We had all gone astray like sheep,
            all following our own way;
but the Lord laid upon him
            the guilt of us all (Isaiah 53:5-6).

On the other hand, as they read these words, they remembered what Jesus said at the Last Supper: “…this is my blood of the covenant, which is poured out for many for the forgiveness of sins” (Matthew 26:28). The good news of the forgiveness of sins and of victory in Christ Jesus, is, as Saint Paul says, “the gospel I preached to you, which you indeed received and in which you also stand” (I Corinthians 15:1).

Ruins of Corinth
The Church at Corinth was something of a raucous bunch, made up of some Christians who fully embraced the Gospel and its demands, yes, but that also contained no small number of Christians who refused to fully give themselves to Christ, as even a cursory reading of Saint Paul’s letters to the Corinthians shows. What is it, then, that kept them together, that kept them from fracturing and each going further along his own way? It was the Gospel that they received, the forgiveness of sins in Christ, and in which they stood; as often as they strayed away from it, they returned to stand upon that which is of most importance. “The emphasis falls on the last word: holding on to the original proclamation is the only thing that keeps them together and stable. It brings salvation and eternal life” and for this reason, Saint Paul says, “through it you are also being saved, if you hold fast to the word I preached to you, unless you believed in vain” (I Corinthians 15:2).[2]

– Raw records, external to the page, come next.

/-- A form with non-negative coefficients is non-negative on the positive orthant. [folklore] -/
theorem eval_nonneg (ψ : AffLinForm d) (h0 : ψ.const = 0) (hc : ∀ j, 0 ≤ ψ.coeff j)
    {n : Fin d → ℤ} (hn : ∀ j, 0 ≤ n j) : 0 ≤ ψ.eval n := by
  rw [eval_eq_sum ψ h0]
  exact sum_nonneg fun j _ => mul_nonneg (hc j) (hn j)

/-- `ψ(n) ≤ (∑ⱼ cⱼ) B` on `[0, B]^d` for non-negative coefficients. [folklore] -/
theorem eval_le (ψ : AffLinForm d) (h0 : ψ.const = 0) (hc : ∀ j, 0 ≤ ψ.coeff j)
    {n : Fin d → ℤ} {B : ℤ} (hn : ∀ j, n j ≤ B) :
    ψ.eval n ≤ (∑ j, ψ.coeff j) * B := by
  rw [eval_eq_sum ψ h0, sum_mul]
  exact sum_le_sum fun j _ => mul_le_mul_of_nonneg_left (hn j) (hc j)

/-- One term is at most the whole (non-negative) sum: `cⱼ nⱼ ≤ ψ(n)` on the positive orthant.
[folklore] -/
theorem coeff_mul_le_eval (ψ : AffLinForm d) (h0 : ψ.const = 0) (hc : ∀ j, 0 ≤ ψ.coeff j)
    {n : Fin d → ℤ} (hn : ∀ j, 0 ≤ n j) (j : Fin d) : ψ.coeff j * n j ≤ ψ.eval n := by
  rw [eval_eq_sum ψ h0]
  exact single_le_sum (f := fun j => ψ.coeff j * n j) (fun i _ => mul_nonneg (hc i) (hn i))
    (mem_univ j)
import Literature.AlgebraicGeometry.Resolution.CentreBlowupThm36FirstKind
import Literature.AlgebraicGeometry.Resolution.CentreBlowupThm36SecondKind
import HarnessLib

/-!
# [CP19] Theorem 3.6 (1) "`ε(y) = ε(x) = ω(x)`" for EVERY permissible coordinate centre, in the model

Topic: `Literature/AlgebraicGeometry/Resolution`.  Cell `pub-rosobs`, unit `pub-rosobs-carver-g25`.
Combination of `CentreBlowupThm36FirstKind.lean` (first-kind centres, by transfer through the Moh lift)
and `CentreBlowupThm36SecondKind.lean` (second-kind centres: no increase of `ε` at all; unit carver-g24).

* V. Cossart, O. Piltant, *Resolution of singularities of arithmetical threefolds*, J. Algebra **529**
  (2019) 268–535 = arXiv:1412.0868 [CossartPiltant2019], Theorem 3.6 (p. 35): "Let `π : 𝒳' → 𝒳` be
  the blowing up along a permissible center `𝒴` (of the first kind or second kind) at `x`,
  `x' ∈ π⁻¹(x)` … If `ε(x') > ε(x)`, the following holds: (1) we have `i₀(m_S) = p`,
  `ε(y) = ε(x) = ω(x)`, …".

## What is proved (`p` prime, `char K = p`, every finite index type `σ`; namespace `CentreBlowup.CState`)

* `not_epsilonIncreases_of_isPermissibleCentre_of_vNonzero` — `V(F_{p,Z},E,m_S) ≠ 0` forbids any
  increase of `ε` under the blow-up of a permissible centre of either kind, at every point over `x`;
* `isFirstKind_of_epsilonIncreases` — an increase of `ε` forces the centre to be of the first kind and
  `ω(x) = ε(x)`;
* **`epsilonIncreaseForcesFirstKindAt`** — the atlas predicate `EpsilonIncreaseForcesFirstKindAt p S j b s`
  of `CentreBlowupAdaptedOrder.lean` HOLDS FOR EVERY `S`, `j`, `b`, `s` (its hypotheses
  `IsEquimultiplePoint`, `0 < ω(x) < ⊤` are not used).

## Scope (what this is NOT)

As in the two imported files: the cell's combinatorial model only (fixed coordinates, `G = 0`, perfect-
field reading, points of the fibre over `x`); the clause `i₀(m_S) = p` and assertion (2) are not treated.
-/

noncomputable section

open MvPolynomial Finset

/-! ## Every permissible centre: [CP19, Thm. 3.6 (1)] "`ε(y) = ε(x) = ω(x)`" in the model -/

namespace Literature.AlgebraicGeometry.Resolution.CentreBlowup.CState

section Permissible

variable {σ : Type*} {K : Type*} [Field K] [Fintype σ] [DecidableEq σ] [DecidableEq K]
variable (p : ℕ) [hp : Fact p.Prime] [CharP K p]

/-- **`V(F_{p,Z},E,m_S) ≠ 0` forbids an increase of `ε` under the blow-up of ANY permissible centre**
(first or second kind), at every point of the fibre over `x` in every chart `j ∈ S`.
[cite: CossartPiltant2019, Thm. 3.6 (1) (p. 35)] -/
theorem not_epsilonIncreases_of_isPermissibleCentre_of_vNonzero {S : Finset σ} {j : σ} (hj : j ∈ S)
    (b : σ → K) (hbj : b j = 0) (hbN : ∀ i, i ∉ S → b i = 0) (s : CState σ K)
    (hperm : IsPermissibleCentre p S s) (hV : PointBlowup.VNonzero s.exc s.F) :
    ¬ EpsilonIncreases p S j b s := by
  rcases hperm with h1 | h2
  · exact not_epsilonIncreases_of_isFirstKind_of_vNonzero p hj b hbj hbN s h1 hV
  · exact SecondKind.not_epsilonIncreases_of_isSecondKind p hp.out.one_lt.ne' hj b hbj hbN s h2

/-- **An increase of `ε` under the blow-up of a permissible centre forces the centre to be of the
first kind and `ω(x) = ε(x)`.** [cite: CossartPiltant2019, Thm. 3.6 (1) (p. 35)] -/
theorem isFirstKind_of_epsilonIncreases {S : Finset σ} {j : σ} (hj : j ∈ S) (b : σ → K)
    (hbj : b j = 0) (hbN : ∀ i, i ∉ S → b i = 0) (s : CState σ K) (hperm : IsPermissibleCentre p S s)
    (hinc : EpsilonIncreases p S j b s) : IsFirstKind p S s ∧ s.omega = s.epsilon := by
  rcases hperm with h1 | h2
  · exact ⟨h1, omega_eq_epsilon_of_epsilonIncreases_of_isFirstKind p hj b hbj hbN s h1 hinc⟩
  · exact absurd hinc (SecondKind.not_epsilonIncreases_of_isSecondKind p hp.out.one_lt.ne' hj b hbj
      hbN s h2)

/-- **[CP19, Thm. 3.6 (1)] "if `ε(x') > ε(x)` … `ε(y) = ε(x) = ω(x)`" READ AT ONE BLOW-UP OF A
PERMISSIBLE COORDINATE CENTRE HOLDS IN THE MODEL: the atlas predicate
`EpsilonIncreaseForcesFirstKindAt p S j b s` of `CentreBlowupAdaptedOrder.lean` is a theorem for every
set of centre variables `S`, every chart `j`, every point `b` and every state `s`** (its hypotheses
`IsEquimultiplePoint`, `0 < ω(x) < ⊤` are not used). [cite: CossartPiltant2019, Thm. 3.6 (1) (p. 35)] -/
theorem epsilonIncreaseForcesFirstKindAt (S : Finset σ) (j : σ) (b : σ → K) (s : CState σ K) :
    EpsilonIncreaseForcesFirstKindAt p S j b s := by
  intro hj hbj hbN hperm _ _ _ hinc
  obtain ⟨h1, hω⟩ := isFirstKind_of_epsilonIncreases p hj b hbj hbN s hperm hinc
  exact ⟨h1.2, hω⟩

end Permissible

end Literature.AlgebraicGeometry.Resolution.CentreBlowup.CState

end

Some of our Protestant brothers and sisters are found of the question, “Are you saved?” When asked this question, many Catholics are uncertain how they should answer it. When asked this question, you should respond with the words of Saint Paul; you should say something like this: “I was saved, I am being saved, and I hope to be saved.” We were saved in the waters of Baptism, yes, having been redeemed by the Precious Blood of Christ. But we are also being saved now because it is possible, through our free choices against Christ and for mortal sins, that we might lose our salvation. This is why Saint Paul tells us elsewhere to “work out your salvation in fear and trembling” so that we might one day be finally saved (Philippians 2:12).

Despite what some claim, Saint Paul teaches us quite clearly that salvation is guaranteed to none of us; he says, “Whoever thinks he is standing secure should take care not to fall” (I Corinthians 10:12). How often do we fall? What do we do to keep from falling? This is why we have come today to the altar of God. Just a few moments ago, we acknowledged our sinfulness to the Lord, some of us more sincerely than others. In just a few moments more, we will sing in the sight of the angels, “Holy, holy, holy, is the Lord of hosts! All the earth is filled with his glory” (cf. Psalm 138:1; Isaiah 6:3)! We come before the Lord to say to him, “Here I am; send me” and to entrust to him whatever boat of ours it is that he wants to make use of (Isaiah 6:8; cf. Luke 5:3). We have come to receive the Gospel, to be saved by it, and to share it with others so they, too, may be saved. Salvation, then, is the of the first importance, even though we so often think of it last.

Saint Augustine reminds us that, as he went about his missionary efforts, “Paul did not labor in order to receive grace, but he received grace so that he might labor.”[3] In other words, we are not bound to tell others about Jesus and to help them encounter him because of some benefit to ourselves; it is not about us, but about Jesus. Whatever we do or say, it is always about Jesus and his salvation. May the angels, then, remind us of this continually, so that as we are being saved and perfected by the Gospel, we might sing with them both now and eternally, “Holy, holy, holy is the Lord of hosts!” Amen.

[1] George T. Montague, Catholic Commentary on Scripture: First Corinthians (Grand Rapids, Michigan: Baker Academic, 2011), 263-264.
[2] Ibid., 262.
[3] Saint Augustine of Hippo, Proceedings of Pelagius, 14.36.